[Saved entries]
/-- **THE STEP HYPOTHESES ACROSS ONE CROSSING**: between the two midpoint samples `u`, `s` around the crossing of `(S_α, S_κ)` (cuts
`cm < τ < cp`, no other crossing abscissa in between, parallel pairs distinct lines) every other pair keeps its order, the values are pairwise
distinct at `u` and at `s`, the pair is adjacent at `u`, and the pair reverses its order — the per-step hypotheses of the discrete sweeps of
`…StaticPathGapChargingSweep` / `…StaticPathSilentFlipsSweep`. [folklore] -/
theorem stepHyps_of_cuts {i n α κ : ℕ} (hακ : α < κ) (hκn : κ ≤ n) (hA : altA (shift i w₁) α ≠ altA (shift i w₁) κ)
    {cm cp : ℝ}
    (hcm : cm < (altB (shift i w₀) κ - altB (shift i w₀) α) / (altA (shift i w₁) α - altA (shift i w₁) κ))
    (hcp : (altB (shift i w₀) κ - altB (shift i w₀) α) / (altA (shift i w₁) α - altA (shift i w₁) κ) < cp)
    (hpar : ∀ p q, p < q → q ≤ n → altA (shift i w₁) p = altA (shift i w₁) q → altB (shift i w₀) p ≠ altB (shift i w₀) q)
    (hcut : ∀ p q, p < q → q ≤ n → altA (shift i w₁) p ≠ altA (shift i w₁) q → (p ≠ α ∨ q ≠ κ) →
      (altB (shift i w₀) q - altB (shift i w₀) p) / (altA (shift i w₁) p - altA (shift i w₁) q) ≤ cm ∨
        cp ≤ (altB (shift i w₀) q - altB (shift i w₀) p) / (altA (shift i w₁) p - altA (shift i w₁) q)) :
    (∀ p q, p ≤ n → q ≤ n → ¬(p = α ∧ q = κ) → ¬(p = κ ∧ q = α) →
        (L (altA (shift i w₁)) (altB (shift i w₀)) p ((cm + (altB (shift i w₀) κ - altB (shift i w₀) α) / (altA (shift i w₁) α - altA (shift i w₁) κ)) / 2) < L (altA (shift i w₁)) (altB (shift i w₀)) q ((cm + (altB (shift i w₀) κ - altB (shift i w₀) α) / (altA (shift i w₁) α - altA (shift i w₁) κ)) / 2) ↔
          L (altA (shift i w₁)) (altB (shift i w₀)) p (((altB (shift i w₀) κ - altB (shift i w₀) α) / (altA (shift i w₁) α - altA (shift i w₁) κ) + cp) / 2) < L (altA (shift i w₁)) (altB (shift i w₀)) q (((altB (shift i w₀) κ - altB (shift i w₀) α) / (altA (shift i w₁) α - altA (shift i w₁) κ) + cp) / 2))) ∧
      (∀ p q, p ≤ n → q ≤ n → p ≠ q → L (altA (shift i w₁)) (altB (shift i w₀)) p ((cm + (altB (shift i w₀) κ - altB (shift i w₀) α) / (altA (shift i w₁) α - altA (shift i w₁) κ)) / 2) ≠ L (altA (shift i w₁)) (altB (shift i w₀)) q ((cm + (altB (shift i w₀) κ - altB (shift i w₀) α) / (altA (shift i w₁) α - altA (shift i w₁) κ)) / 2)) ∧
      (∀ p q, p ≤ n → q ≤ n → p ≠ q → L (altA (shift i w₁)) (altB (shift i w₀)) p (((altB (shift i w₀) κ - altB (shift i w₀) α) / (altA (shift i w₁) α - altA (shift i w₁) κ) + cp) / 2) ≠ L (altA (shift i w₁)) (altB (shift i w₀)) q (((altB (shift i w₀) κ - altB (shift i w₀) α) / (altA (shift i w₁) α - altA (shift i w₁) κ) + cp) / 2)) ∧
      (∀ x, x ≤ n → x ≠ α → x ≠ κ →
        (L (altA (shift i w₁)) (altB (shift i w₀)) x ((cm + (altB (shift i w₀) κ - altB (shift i w₀) α) / (altA (shift i w₁) α - altA (shift i w₁) κ)) / 2) < L (altA (shift i w₁)) (altB (shift i w₀)) α ((cm + (altB (shift i w₀) κ - altB (shift i w₀) α) / (altA (shift i w₁) α - altA (shift i w₁) κ)) / 2) ↔
          L (altA (shift i w₁)) (altB (shift i w₀)) x ((cm + (altB (shift i w₀) κ - altB (shift i w₀) α) / (altA (shift i w₁) α - altA (shift i w₁) κ)) / 2) < L (altA (shift i w₁)) (altB (shift i w₀)) κ ((cm + (altB (shift i w₀) κ - altB (shift i w₀) α) / (altA (shift i w₁) α - altA (shift i w₁) κ)) / 2))) ∧
      (L (altA (shift i w₁)) (altB (shift i w₀)) α ((cm + (altB (shift i w₀) κ - altB (shift i w₀) α) / (altA (shift i w₁) α - altA (shift i w₁) κ)) / 2) < L (altA (shift i w₁)) (altB (shift i w₀)) κ ((cm + (altB (shift i w₀) κ - altB (shift i w₀) α) / (altA (shift i w₁) α - altA (shift i w₁) κ)) / 2) ↔
        ¬ L (altA (shift i w₁)) (altB (shift i w₀)) α (((altB (shift i w₀) κ - altB (shift i w₀) α) / (altA (shift i w₁) α - altA (shift i w₁) κ) + cp) / 2) < L (altA (shift i w₁)) (altB (shift i w₀)) κ (((altB (shift i w₀) κ - altB (shift i w₀) α) / (altA (shift i w₁) α - altA (shift i w₁) κ) + cp) / 2)) := by
  set A := altA (shift i w₁) with hAdef
  set B := altB (shift i w₀) with hBdef
  set A' := altA (shift 0 (rev i n w₁)) with hA'def
  set B' := altB (shift 0 (rev i n w₀)) with hB'def
  set τ := (B κ - B α) / (A α - A κ) with hτ
  set u := (cm + τ) / 2 with hu
  set s := (τ + cp) / 2 with hs
  have hαn : α ≤ n := hακ.le.trans hκn
  have hu1 : cm < u := by rw [hu]; linarith
  have hu2 : u < τ := by rw [hu]; linarith
  have hs1 : τ < s := by rw [hs]; linarith
  have hs2 : s < cp := by rw [hs]; linarith
  -- other pairs keep their order on `[u, s]` (in particular at `τ` and at `s`)
  have hkeep : ∀ (t : ℝ), u ≤ t → t ≤ s → ∀ p q, p ≤ n → q ≤ n → ¬(p = α ∧ q = κ) → ¬(p = κ ∧ q = α) →
      (L A B p u < L A B q u ↔ L A B p t < L A B q t) := by
    intro t hut hts p q hp hq h1 h2
    by_cases hApq : A p = A q
    · exact L_lt_iff_of_parallel A B hApq u t
    rcases lt_trichotomy p q with hpq | rfl | hpq
    · rcases hcut p q hpq hq hApq (by by_contra hh; push Not at hh; exact h1 hh) with h | h
      · exact L_lt_iff_of_notMem A B hApq hut (Or.inl (lt_of_le_of_lt h hu1))
      · exact L_lt_iff_of_notMem A B hApq hut (Or.inr (lt_of_lt_of_le (lt_of_le_of_lt hts hs2) h))
    · exact absurd rfl hApq
    · rcases hcut q p hpq hp (Ne.symm hApq) (by by_contra hh; push Not at hh; exact h2 ⟨hh.2, hh.1⟩) with h | h
      · rw [crossing_symm A B] at h
        exact L_lt_iff_of_notMem A B hApq hut (Or.inl (lt_of_le_of_lt h hu1))
      · rw [crossing_symm A B] at h
        exact L_lt_iff_of_notMem A B hApq hut (Or.inr (lt_of_lt_of_le (lt_of_le_of_lt hts hs2) h))
  have hord_us : ∀ p q, p ≤ n → q ≤ n → ¬(p = α ∧ q = κ) → ¬(p = κ ∧ q = α) → (L A B p u < L A B q u ↔ L A B p s < L A B q s) :=
    fun p q hp hq h1 h2 => hkeep s (hu2.trans hs1).le le_rfl p q hp hq h1 h2
  have hord_uτ : ∀ p q, p ≤ n → q ≤ n → ¬(p = α ∧ q = κ) → ¬(p = κ ∧ q = α) → (L A B p u < L A B q u ↔ L A B p τ < L A B q τ) :=
    fun p q hp hq h1 h2 => hkeep τ hu2.le hs1.le p q hp hq h1 h2
  -- distinct values at `u` and at `s`
  have hnc : ∀ (t : ℝ), cm < t → t < cp → t ≠ τ → ∀ p q, p < q → q ≤ n → A p ≠ A q → (B q - B p) / (A p - A q) ≠ t := by
    intro t ht1 ht2 htτ p q hpq hqn hApq he
    by_cases hpqακ : p = α ∧ q = κ
    · obtain ⟨rfl, rfl⟩ := hpqακ
      exact htτ he.symm
    · rcases hcut p q hpq hqn hApq (by by_contra hh; push Not at hh; exact hpqακ hh) with h | h
      · linarith
      · linarith
  have hdisu := distinct_of_no_crossing_at w₁ w₀ (n := n) hpar (hnc u hu1 (hu2.trans (hs1.trans hs2)) (ne_of_lt hu2))
  have hdiss := distinct_of_no_crossing_at w₁ w₀ (n := n) hpar (hnc s (hu1.trans (hu2.trans hs1)) hs2 (ne_of_gt hs1))
  have hadj : ∀ x, x ≤ n → x ≠ α → x ≠ κ → (L A B x u < L A B α u ↔ L A B x u < L A B κ u) := by
    intro x hx hxα hxκ
    have e1 := hkeep τ hu2.le hs1.le x α hx hαn (fun h => hxα h.1) (fun h => hxκ h.1)
    have e2 := hkeep τ hu2.le hs1.le x κ hx hκn (fun h => hxα h.1) (fun h => hxκ h.1)
    rw [e1, e2, show L A B α τ = L A B κ τ from L_eq_at_crossing A B hA]
  exact ⟨hord_us, hdisu, hdiss, hadj, L_lt_flip_of_mem A B hA hu2 hs1⟩

end SilentCrossingsMore

end

end StaticPathFold

end Summit.ValiantsHypothesis.ValiantsHypothesis.Theorems.KPlusLogSqLaw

* _ABOUT THIS TASK_:
Filter the entries above and return only the lines holding "other".

* _OUTPUT OF THE EXERCISE_:
`cm < τ < cp`, no other crossing abscissa in between, parallel pairs distinct lines) every other pair keeps its order, the values are pairwise
  -- other pairs keep their order on `[u, s]` (in particular at `τ` and at `s`)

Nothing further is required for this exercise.